The enemy was still far away, after all, and there was no need to tire themselves out while waiting for the enemy to arrive.

It took another hour or so before the warlord – easy to notice since he was pompously riding on a horse while his army walked on foot – and his army arrived and formed their lines across from the mercenaries. The warlord rode a little further forward before he turned towards his men and started shouting all sorts of encouragement while painting the mercenaries as weaklings and savages and whatever else.

Reinhardt didn’t bother to let him finish his oh-so-bombastic speech, though.

“Sal, all yours,” he said simply.

The unsuspecting warlord had brought his army roughly five hundred paces away from where the mercenaries were, around a quarter of a kilometer.
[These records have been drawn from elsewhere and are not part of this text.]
import Literature.NumberTheory.K2Lit.DoubledUnitaryDegeneratePrincipalSeries      -- ★ D1 `localSiegelCharacter`, `absDetDelta` (p854713)
import Literature.NumberTheory.GelbartRogawski1991.LocalDoubledUnitarySiegel       -- ★ `isSiegelDelta_iff_blocks`, `IsSiegelDelta.mul/inv`
import HarnessLib

/-!
# `K2LiuLocalSiegelCharacterMul` — the inducing character `χ_v(det_Δ ·)|det_Δ ·|_v^{s+n/2}` is multiplicative on `P_Δ(F_v)`
# (socket #7c `sig_K2LiuLocalSiegelCharacterMul` of `Cruxes/HLiu418/Lines/K2_Liu_CurveThetaSigs_U3c_LocalSiegel.lean`)

Track B ∕ K2-LIT, crux hLiu418 = `stmt-HodgeConjecture-24832`, route of record `HCCMUnconditional`; unit U3c «LOCAL SIEGEL»;
prover seat `hodgecm-mathlib-K2Liu-p04` (g0); lane `--supports stmt-HodgeConjecture-24832 --as helper` (count-neutral).
THEOREMS ONLY (no `def`, no `instance`, no notation, no named-fact hypothesis, no `sorry`).

**Statement proved (bytes of the socket, frozen).** General quadratic `E∕F`, `c`, `δ`, finite `v`, symmetric `T₀`,
`J^𝔻 = (T₀ ⊕ −T₀) ⊗ 1`: for `p, q ∈ P_Δ(F_v)` (★ `IsSiegelDelta`), every family `χ_w : E_wˣ →* ℂˣ` and `s ∈ ℂ`,
`localSiegelCharacter χ_v s (p q) = localSiegelCharacter χ_v s p · localSiegelCharacter χ_v s q`
([HarrisKudlaSweet1996, §1 (1.15)] «χ(x(p₁p₂)) = χ(x(p₁))χ(x(p₂))»; [Kudla1994, §3]).

**Proof.** The LOCAL twins (rank-generic `n`, any place `v`) of the ★ global `GRConstruction.deltaBlock_mul ∕ detDelta_mul ∕
chiDet_mul` (`DoubledUnitarySiegelParabolicAlgebra`), proved directly in the `(𝕍, −𝕍)`-blocks:
* `toBlocks_mul_add_of_blocks_eq` — for block matrices `M, N` on `ι ⊕ ι` with `N₁₁ + N₁₂ = N₂₁ + N₂₂` (the Siegel block
  condition of ★ `isSiegelDelta_iff_blocks`), `(MN)₁₁ + (MN)₁₂ = (M₁₁ + M₁₂)(N₁₁ + N₁₂)`;
* `deltaBlock_mul` (`det_Δ`-block of a product, needs only `q ∈ P_Δ`), `deltaBlock_one`, `detDelta_mul`,
  `isUnit_detDelta` (`det_Δ p_w ∈ E_wˣ` on `P_Δ`, via `p · p⁻¹ = 1` — the tree had this only in rank one,
  ★ `isUnit_detDelta_of_isSiegelDelta`), `absDetDelta_mul`, `chiDet_mul` (the `dite` on units resolves on `P_Δ`),
  `localSiegelCharacter_mul` (`Complex.mul_cpow_ofReal_nonneg`), and the socket `K2LiuLocalSiegelCharacterMul`.

HONEST LABEL: HC_CM is proved only modulo the 7 printed citations (2 remaining named inputs:
hLiu418 = stmt-HodgeConjecture-24832, h413 = stmt-HodgeConjecture-24833) until rung 0 closes; this file is
road-independent scaffold (#7c of the SIG TABLE `Cruxes/HLiu418/Lines/K2_Liu_CurveThetaSigs.md`) and moves no counter.

## References
* [HarrisKudlaSweet1996] M. Harris, S. Kudla, W. J. Sweet, *Theta dichotomy for unitary groups*, JAMS 9 (1996), §1 (1.11)–(1.15).
* [Kudla1994] S. Kudla, *Splitting metaplectic covers of dual reductive pairs*, Israel J. Math. 87 (1994), §3.
* [Liu2021] Y. Liu, *Fourier–Jacobi cycles and arithmetic relative trace formula*, §B.3 p. 101 (`J_a(s, μᶜ)`).
-/

set_option autoImplicit false
-- the mandated namespace repeats the single-problem summit's segment (`HodgeConjecture.HodgeConjecture`)
set_option linter.dupNamespace false

namespace Summit.HodgeConjecture.HodgeConjecture.Cruxes.HLiu418.K2LiuLocalSiegel

open NumberField IsDedekindDomain
open Literature.NumberTheory.Automorphic Literature.NumberTheory.Automorphic.UnitaryGroup
open Literature.NumberTheory.GelbartRogawski1991.UnitaryDualPair.LocalSplitting
open Literature.NumberTheory.K2Lit.LocalSiegelDoubled

/-! ## Block algebra on `ι ⊕ ι` -/

/-- **`(MN)₁₁ + (MN)₁₂ = (M₁₁ + M₁₂)(N₁₁ + N₁₂)` when `N₁₁ + N₁₂ = N₂₁ + N₂₂`** (`N` stabilises the diagonal
`Δ = {(u, u)}`: the `Δ`-block of a product). [cite: Kudla1994, §3] -/
theorem toBlocks_mul_add_of_blocks_eq {R ι : Type*} [CommRing R] [Fintype ι] [DecidableEq ι]
    (M N : Matrix (ι ⊕ ι) (ι ⊕ ι) R) (hN : N.toBlocks₁₁ + N.toBlocks₁₂ = N.toBlocks₂₁ + N.toBlocks₂₂) :
    (M * N).toBlocks₁₁ + (M * N).toBlocks₁₂ = (M.toBlocks₁₁ + M.toBlocks₁₂) * (N.toBlocks₁₁ + N.toBlocks₁₂) := by
  conv_lhs => rw [← Matrix.fromBlocks_toBlocks M, ← Matrix.fromBlocks_toBlocks N, Matrix.fromBlocks_multiply,
    Matrix.toBlocks_fromBlocks₁₁, Matrix.toBlocks_fromBlocks₁₂]
  rw [add_add_add_comm, ← Matrix.mul_add, ← Matrix.mul_add, ← hN, ← Matrix.add_mul]

/-- `reindex e e` is multiplicative. [folklore] -/
theorem reindex_mul_reindex {R m k : Type*} [CommRing R] [Fintype m] [Fintype k] (e : m ≃ k)
    (M N : Matrix m m R) : Matrix.reindex e e (M * N) = Matrix.reindex e e M * Matrix.reindex e e N := by
  simp only [Matrix.reindex_apply, Matrix.submatrix_mul_equiv]

/-! ## `det_Δ` on the local Siegel parabolic `P_Δ(F_v)` -/

variable (F : Type) [Field F] [NumberField F] (E : Type) [Field E] [NumberField E] [Algebra F E]
  [Algebra.IsQuadraticExtension F E] (c : E ≃ₐ[F] E)
  {δ : E} (hcδ : c δ = -δ) (hδ : δ ≠ 0) {d : F} (hd : δ * δ = algebraMap F E d)
  (v : HeightOneSpectrum (𝓞 F)) (n : ℕ) {T₀ : Matrix (Fin n) (Fin n) F} (hT₀ : T₀.IsSymm)
  {JD : Matrix (Fin (n + n)) (Fin (n + n)) E} (hJD : JD = (gramD F n T₀).map (algebraMap F E))

omit [Algebra.IsQuadraticExtension F E] in
/-- the `w`-component matrix of a product in `H(F_v) ≤ Π_{w ∣ v} GL_{2n}(E_w)` is the product of the components
(definitional). [folklore] -/
theorem coe_component_mul (p q : UnitaryGroup.localPi E c (n + n) JD v) (w : PlacesOver E v) :
    ((((p * q : UnitaryGroup.localPi E c (n + n) JD v) : UnitaryGroup.LocalGLPi E (n + n) v) w :
        GL (Fin (n + n)) (w.1.adicCompletion E)) : Matrix (Fin (n + n)) (Fin (n + n)) (w.1.adicCompletion E)) =
      (((p : UnitaryGroup.LocalGLPi E (n + n) v) w : GL (Fin (n + n)) (w.1.adicCompletion E)) :
          Matrix (Fin (n + n)) (Fin (n + n)) (w.1.adicCompletion E)) *
        (((q : UnitaryGroup.LocalGLPi E (n + n) v) w : GL (Fin (n + n)) (w.1.adicCompletion E)) :
          Matrix (Fin (n + n)) (Fin (n + n)) (w.1.adicCompletion E)) :=
  rfl

omit [Algebra.IsQuadraticExtension F E] in
/-- `det_Δ`-block of the identity: `deltaBlock w 1 = 1`. [cite: Kudla1994, §3] -/
theorem deltaBlock_one (w : PlacesOver E v) :
    deltaBlock F E c v n w (1 : UnitaryGroup.localPi E c (n + n) JD v) = 1 := by
  simp only [deltaBlock]
  rw [show ((((1 : UnitaryGroup.localPi E c (n + n) JD v) : UnitaryGroup.LocalGLPi E (n + n) v) w :
      GL (Fin (n + n)) (w.1.adicCompletion E)) : Matrix (Fin (n + n)) (Fin (n + n)) (w.1.adicCompletion E)) = 1
      from rfl, Matrix.reindex_apply, Matrix.submatrix_one_equiv, ← Matrix.fromBlocks_one,
    Matrix.toBlocks_fromBlocks₁₁, Matrix.toBlocks_fromBlocks₁₂, add_zero]

/-- **`deltaBlock w (p q) = deltaBlock w p · deltaBlock w q` for `q ∈ P_Δ(F_v)`** (local twin of ★
`GRConstruction.deltaBlock_mul`; only `q` need stabilise `Δ`). [cite: Kudla1994, §3] [cite: HarrisKudlaSweet1996, §1 (1.15)] -/
theorem deltaBlock_mul (p q : UnitaryGroup.localPi E c (n + n) JD v)
    (hq : IsSiegelDelta F E c hcδ hδ hd v n hT₀ hJD q) (w : PlacesOver E v) :
    deltaBlock F E c v n w (p * q) = deltaBlock F E c v n w p * deltaBlock F E c v n w q := by
  have hq' := (isSiegelDelta_iff_blocks F E c hcδ hδ hd v n hT₀ hJD q).1 hq w
  simp only [deltaBlock]
  rw [coe_component_mul, reindex_mul_reindex]
  exact toBlocks_mul_add_of_blocks_eq _ _ hq'

/-- **`det_Δ (p q)_w = det_Δ p_w · det_Δ q_w` for `q ∈ P_Δ(F_v)`** (local twin of ★ `GRConstruction.detDelta_mul`).
[cite: HarrisKudlaSweet1996, §1 (1.15)] [cite: Kudla1994, §3] -/
theorem detDelta_mul (p q : UnitaryGroup.localPi E c (n + n) JD v)
    (hq : IsSiegelDelta F E c hcδ hδ hd v n hT₀ hJD q) (w : PlacesOver E v) :
    detDelta F E c v n w (p * q) = detDelta F E c v n w p * detDelta F E c v n w q := by
  simp only [detDelta, deltaBlock_mul F E c hcδ hδ hd v n hT₀ hJD p q hq w, Matrix.det_mul]

/-- **`det_Δ p_w ∈ E_wˣ` for `p ∈ P_Δ(F_v)`**, any rank `n`, any place (`det_Δ p · det_Δ p⁻¹ = det_Δ 1 = 1`; the tree's ★
`isUnit_detDelta_of_isSiegelDelta` is the rank-one CM case). [cite: Kudla1994, §3] [cite: HarrisKudlaSweet1996, §1 (1.15)] -/
theorem isUnit_detDelta (p : UnitaryGroup.localPi E c (n + n) JD v)
    (hp : IsSiegelDelta F E c hcδ hδ hd v n hT₀ hJD p) (w : PlacesOver E v) :
    IsUnit (detDelta F E c v n w p) := by
  refine IsUnit.of_mul_eq_one (detDelta F E c v n w p⁻¹) ?_
  rw [← detDelta_mul F E c hcδ hδ hd v n hT₀ hJD p p⁻¹ hp.inv w, mul_inv_cancel, detDelta, deltaBlock_one,
    Matrix.det_one]

/-- **`|det_Δ (p q)|_v = |det_Δ p|_v · |det_Δ q|_v` for `q ∈ P_Δ(F_v)`**. [cite: HarrisKudlaSweet1996, §1 (1.15)] -/
theorem absDetDelta_mul (p q : UnitaryGroup.localPi E c (n + n) JD v)
    (hq : IsSiegelDelta F E c hcδ hδ hd v n hT₀ hJD q) :
    absDetDelta F E c v n (p * q) = absDetDelta F E c v n p * absDetDelta F E c v n q := by
  simp only [absDetDelta, detDelta_mul F E c hcδ hδ hd v n hT₀ hJD p q hq, norm_mul, Finset.prod_mul_distrib]

/-- **`χ_v(det_Δ (p q)) = χ_v(det_Δ p) χ_v(det_Δ q)` on `P_Δ(F_v)`** (local twin of ★ `GRConstruction.chiDet_mul`; both
determinants are units by `isUnit_detDelta`, so the `dite` in ★ `chiDet` resolves). [cite: HarrisKudlaSweet1996, §1 (1.15)] -/
theorem chiDet_mul (χv : ∀ w : PlacesOver E v, (w.1.adicCompletion E)ˣ →* ℂˣ)
    (p q : UnitaryGroup.localPi E c (n + n) JD v)
    (hp : IsSiegelDelta F E c hcδ hδ hd v n hT₀ hJD p) (hq : IsSiegelDelta F E c hcδ hδ hd v n hT₀ hJD q) :
    chiDet F E c v n χv (p * q) = chiDet F E c v n χv p * chiDet F E c v n χv q := by
  unfold chiDet
  rw [← Finset.prod_mul_distrib]
  refine Finset.prod_congr rfl fun w _ => ?_
  have hu := isUnit_detDelta F E c hcδ hδ hd v n hT₀ hJD (p * q) (hp.mul hq) w
  have hu₁ := isUnit_detDelta F E c hcδ hδ hd v n hT₀ hJD p hp w
  have hu₂ := isUnit_detDelta F E c hcδ hδ hd v n hT₀ hJD q hq w
  rw [dif_pos hu, dif_pos hu₁, dif_pos hu₂, ← map_mul]
  congr 1
  apply Units.ext
  rw [Units.val_mul, hu.unit_spec, hu₁.unit_spec, hu₂.unit_spec]
  exact detDelta_mul F E c hcδ hδ hd v n hT₀ hJD p q hq w

/-- **The inducing character is multiplicative on `P_Δ(F_v)`**:
`localSiegelCharacter χ_v s (p q) = localSiegelCharacter χ_v s p · localSiegelCharacter χ_v s q` for `p, q ∈ P_Δ(F_v)`.
[cite: HarrisKudlaSweet1996, §1 (1.15)] [cite: Liu2021, §B.3 p. 101] -/
theorem localSiegelCharacter_mul (χv : ∀ w : PlacesOver E v, (w.1.adicCompletion E)ˣ →* ℂˣ) (s : ℂ)
    (p q : UnitaryGroup.localPi E c (n + n) JD v)
    (hp : IsSiegelDelta F E c hcδ hδ hd v n hT₀ hJD p) (hq : IsSiegelDelta F E c hcδ hδ hd v n hT₀ hJD q) :
    localSiegelCharacter F E c v n χv s (p * q) =
      localSiegelCharacter F E c v n χv s p * localSiegelCharacter F E c v n χv s q := by
  simp only [localSiegelCharacter]
  rw [chiDet_mul F E c hcδ hδ hd v n hT₀ hJD χv p q hp hq, absDetDelta_mul F E c hcδ hδ hd v n hT₀ hJD p q hq,
    Units.val_mul, Complex.ofReal_mul,
    Complex.mul_cpow_ofReal_nonneg (absDetDelta_nonneg F E c v n p) (absDetDelta_nonneg F E c v n q)]
  ring

end Summit.HodgeConjecture.HodgeConjecture.Cruxes.HLiu418.K2LiuLocalSiegel

/-! ## The socket -/

namespace Summit.HodgeConjecture.HodgeConjecture.Cruxes.HLiu418

open NumberField IsDedekindDomain MeasureTheory
open Literature.NumberTheory.Automorphic Literature.NumberTheory.Automorphic.UnitaryGroup
open Literature.NumberTheory.GelbartRogawski1991.UnitaryDualPair.LocalSplitting
open Literature.NumberTheory.K2Lit.LocalSiegelDoubled

/-- **Socket #7c `sig_K2LiuLocalSiegelCharacterMul` (bytes of `Cruxes/HLiu418/Lines/K2_Liu_CurveThetaSigs_U3c_LocalSiegel.lean`,
frozen), PROVED.** General quadratic `E∕F`, `c`, `δ`, finite `v`, symmetric `T₀`, `J^𝔻 = (T₀ ⊕ −T₀) ⊗ 1`: for
`p, q ∈ P_Δ(F_v)` (★ `IsSiegelDelta`) and every family `χ_w : E_wˣ →* ℂˣ`, `s ∈ ℂ`, the character inducing `I_v(s, χ_v)`
satisfies `localSiegelCharacter χ_v s (p q) = localSiegelCharacter χ_v s p · localSiegelCharacter χ_v s q` — from
`det_Δ(pq)_w = det_Δ(p)_w det_Δ(q)_w` (the `Δ`-block of a product of two stabilisers of `Δ`) and `IsUnit (det_Δ p_w)` on `P_Δ`
(`K2LiuLocalSiegel.localSiegelCharacter_mul`). [cite: HarrisKudlaSweet1996, §1 (1.15)] [cite: Kudla1994, §3] -/
theorem K2LiuLocalSiegelCharacterMul : ∀ (F : Type) [Field F] [NumberField F] (E : Type) [Field E] [NumberField E] [Algebra F E]
    [Algebra.IsQuadraticExtension F E] (c : E ≃ₐ[F] E) {δ : E} (hcδ : c δ = -δ) (hδ : δ ≠ 0) {d : F} (hd : δ * δ = algebraMap F E d)
    (v : HeightOneSpectrum (𝓞 F)) (n : ℕ) {T₀ : Matrix (Fin n) (Fin n) F} (hT₀ : T₀.IsSymm)
    {JD : Matrix (Fin (n + n)) (Fin (n + n)) E} (hJD : JD = (gramD F n T₀).map (algebraMap F E))
    (χv : ∀ w : UnitaryGroup.PlacesOver E v, (w.1.adicCompletion E)ˣ →* ℂˣ) (s : ℂ)
    (p q : UnitaryGroup.localPi E c (n + n) JD v),
    IsSiegelDelta F E c hcδ hδ hd v n hT₀ hJD p → IsSiegelDelta F E c hcδ hδ hd v n hT₀ hJD q →
      localSiegelCharacter F E c v n χv s (p * q) =
        localSiegelCharacter F E c v n χv s p * localSiegelCharacter F E c v n χv s q := by
  intro F _ _ E _ _ _ _ c δ hcδ hδ d hd v n T₀ hT₀ JD hJD χv s p q hp hq
  exact K2LiuLocalSiegel.localSiegelCharacter_mul F E c hcδ hδ hd v n hT₀ hJD χv s p q hp hq

end Summit.HodgeConjecture.HodgeConjecture.Cruxes.HLiu418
He probably felt safe at that distance, as most archers would be hard-pressed to hit a barn at that distance. Unfortunately for him, Salicia was present and most definitely had no issue with that distance.

Salicia just wordlessly nodded, nocked an arrow to her bow, took aim and drew it to its full extension at the same time, then loosed. The arrow flew over the distance in mere moments – it was close enough that she did not need to resort to her magic – and struck the warlord right in the throat. He toppled off his horse before the baffled faces of his army.

“Tch. Was aiming for between the eyes. He moved,” complained Salicia when she saw her handiwork.

Reinhardt just snorted in amusement before he gestured for Astrid to lead her platoon to clean up the enemy troops that were just starting to panic over their warlord’s sudden end. Astrid led her hundred-plus men forward in a solid formation, and Alvaro led his Warforged as they followed Astrid’s platoon from a short distance away.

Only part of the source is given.